As soon as it was official he began to transform before my eyes. I always knew that he would want children and there was never a doubt in my mind that he would be a fucking fantastic father. I just never thought it would be to another woman’s son.

 

It didn’t help that the kid was adorable. A total sweetheart and so easy to love. I tried to stand back and not interfere as they began to create a bond, but every time that tiny voice called him daddy my heart broke a little more.

 

This was something that she had taken away from me. Even if we got through this, made it work, I would never be able to say that my firstborn was his first. He had a child and now any we might have would be second. That killed me.

 

But I stayed. Helped him decorate a room in what was supposed to be our home for his son. Nodded understandingly when he told me that he didn’t think it was a good idea for me to go with them on their outings. Something about father son time and not wanting to confuse the child with why his daddy was kissing another woman.

 

So I played the role of friend in front of his son and it wasn’t long before that was all I was. He still came home to me at night, but when he was with me I knew he wished he was with them. His instant family. And I began to think about taking my self out of the picture. Bowing out gracefully before being told I had to leave. Like he could sense it coming, he came back to me for a time. For a few weeks he was the man I had planned on waking up to for the next 50 years.

 

In the midst of it he finally asked me the question that had long been forgotten in my mind. But, I savored the moment for what it was and when he slipped the ring over my finger I let myself believe that we could make this work. It wasn’t long after he got down on his knees that I lost sight of the man I loved once more.

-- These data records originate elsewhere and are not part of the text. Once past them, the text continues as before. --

import Summits.MatrixMultiplication.OmegaCensus.STPP211Z2pow6Codes

/-!
# (2,1,1)¹⁰ ⊄ (ℤ/2)⁶ — part H1a: the GL normal-form maps of `𝔽₂⁶` (kernel-checked), for the normal-form layer (S3)

Cell `pub-omega` (unit `pub-omega-stpp-1-g36`), topic `Summits/MatrixMultiplication/OmegaCensus`.
HONEST FRAMING (verbatim): lottery ticket; floor = certified bounds/negative ranges. Census STRUCTURE bookkeeping (B5, `T1((ℤ/2)⁶)`, Pb237);
nothing here is a bound on `ω`.

Twin of the `𝔽₂⁵` maps of `STPP211Z2pow5Codes` (seat g35) one dimension up. `u j = dec 2ʲ` (`j < 6`) is the standard basis;
`phi j v : G6 →+ G6` (any `v`) is additive and injective, and when `2ʲ ≤ enc v` it sends `v ↦ u j` and FIXES every `x` with `enc x < 2ʲ`
(the span of `u 0 … u (j−1)`). On codes (`phiC`): with `i` the top bit of `w = enc v`, `x ↦ swapᵢⱼ(x + xᵢ w) + xᵢ 2ʲ`. The four properties
are `decide`d by the kernel over the `64³` code triples, one theorem per `j` (`phiC_check0 … phiC_check5`). These maps drive the GL descent
of an arbitrary `c`-set `C ∋ 0` to a FRAME NORMAL FORM `{0, u 0, …, u (d−1)} ⊆ C ⊆ span` (`d = dim span C`), the first stage of the
reduction «any `(2,1,1)¹⁰` family of `(ℤ/2)⁶` ↦ one of the 29 representative `c`-lists» (successor files).

References: H. Cohn, R. Kleinberg, B. Szegedy, C. Umans, FOCS 2005 (arXiv:math/0511460), Def. 5.1.
-/

namespace Summit.MatrixMultiplication.OmegaCensus

namespace T1Z2p6

open Finset

/-- The basis vector with code `2ʲ`. -/
def u (j : ℕ) : G6 := dec (2 ^ j)

/-- Code of a basis vector. -/
theorem enc_u : ∀ j < 6, enc (u j) = 2 ^ j := by decide

/-- `dec` turns XOR of codes (`< 64`) into addition. -/
theorem dec_xor (a : ℕ) (ha : a < 64) (b : ℕ) (hb : b < 64) : dec (Nat.xor a b) = dec a + dec b := by
  have h := enc_add (dec a) (dec b)
  rw [enc_dec a ha, enc_dec b hb] at h
  rw [← h, dec_enc]

/-! ## The normal-form maps on codes -/

/-- The normal-form map on codes (`w` = code of `v`; identity when `w < 2ʲ` or `w ≥ 64`): with `i = log₂ w`, `y = x + xᵢ w`,
swap bits `i` and `j` of `y` (bit `i` of `y` is `0`) and put `xᵢ` into bit `j`. -/
def phiC (j w x : ℕ) : ℕ :=
  if w < 2 ^ j ∨ 64 ≤ w then x else
    let i := Nat.log2 w
    let y := if x.testBit i then Nat.xor x w else x
    (if y.testBit j then y - 2 ^ j + 2 ^ i else y) + (if x.testBit i then 2 ^ j else 0)

/-- The normal-form map `x ↦ swapᵢⱼ(x + xᵢ v) + xᵢ uⱼ` as a function on `G6`. -/
def phiFun (j : ℕ) (v x : G6) : G6 := dec (phiC j (enc v) (enc x))

/-- The kernel check of the normal-form map for ONE `j`: additivity for XOR, codes `< 64`, injectivity, `w ↦ 2ʲ` and the lower span
fixed (the last two when `2ʲ ≤ w`), over all codes `w, x, y < 64`. -/
def phiCheck (j : ℕ) : Bool := allC fun w => allC fun x => allC fun y =>
    (phiC j w (Nat.xor x y) == Nat.xor (phiC j w x) (phiC j w y)) && Nat.blt (phiC j w x) 64 &&
    (!(phiC j w x == phiC j w y) || (x == y)) &&
    (Nat.blt w (2 ^ j) || ((phiC j w w == 2 ^ j) && (!(Nat.blt x (2 ^ j)) || (phiC j w x == x))))

/-- KERNEL CHECK, `j = 0` (64³ code triples). -/ theorem phiC_check0 : phiCheck 0 = true := by decide +kernel
/-- KERNEL CHECK, `j = 1`. -/ theorem phiC_check1 : phiCheck 1 = true := by decide +kernel

end T1Z2p6

end Summit.MatrixMultiplication.OmegaCensus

When my mother started asking about wedding colors, I fended off her questions, feeding her a lie about wanting to have a long engagement even though we has always talked about getting married in June.

 

June came and went and I made my final efforts to bring him back to me, but no matter what I did I just couldn’t compete with his own blood and I didn’t want to. I slowly began to remove myself from his life. Called my best friend and tearfully pleaded if I could move back into my old room and bit by bit transferred all signs of myself back to my single life.

 

I cried with every closed box and every newly placed item. I cried until I felt dry. And then I cried a little more. My friends kept me company and kept their mouths shut.

 

I took the things he wouldn’t notice at first. My TV, which was never used, he had a bigger one, my boxes of wall décor, he wanted us to fill the house with OUR things. And he didn’t notice. When all of that was gone I struggled with the essentials. And in a lot of ways I tried longer and harder than I should have.

 

My last day with him was spent with his son. We went to the zoo. I held his hand and laughed when his son growled at the lions. As much as I could I spent the day taking a detailed metal image of him, trying to create a perfect resemblance of him in my mind because I knew that long after I left I would need that to fill my emptiness.

 

And that night I made love with him one last time, for the first time in months. Took the time to run my hands over his face and kiss each freckle on his shoulders. I did it knowing that the next day he was talking JJ to preschool for the first time and wouldn’t be home to protest as I finally deleted myself from his life. I curled into his body and spent the night awake, just needing to feel him behind me. I clenched my eyes shut when his alarm went off and pretended to be sleeping to avoid the goodbye he didn’t know was coming.

 

I let him kiss my forehead and leave thinking that everything was fine. And I was left to roll into his warm spot on the bed and try to think of reasons to stay. He was the only reason and he wasn’t with me anymore.

 

The house felt cold as I slipped my ring off my finger and left it on the marble counter top. I took the time to run my hands over the surface and glance around what was our dream home. The pile of toys in the living room was enough of a reminder and as I closed the door behind me I rang the door bell.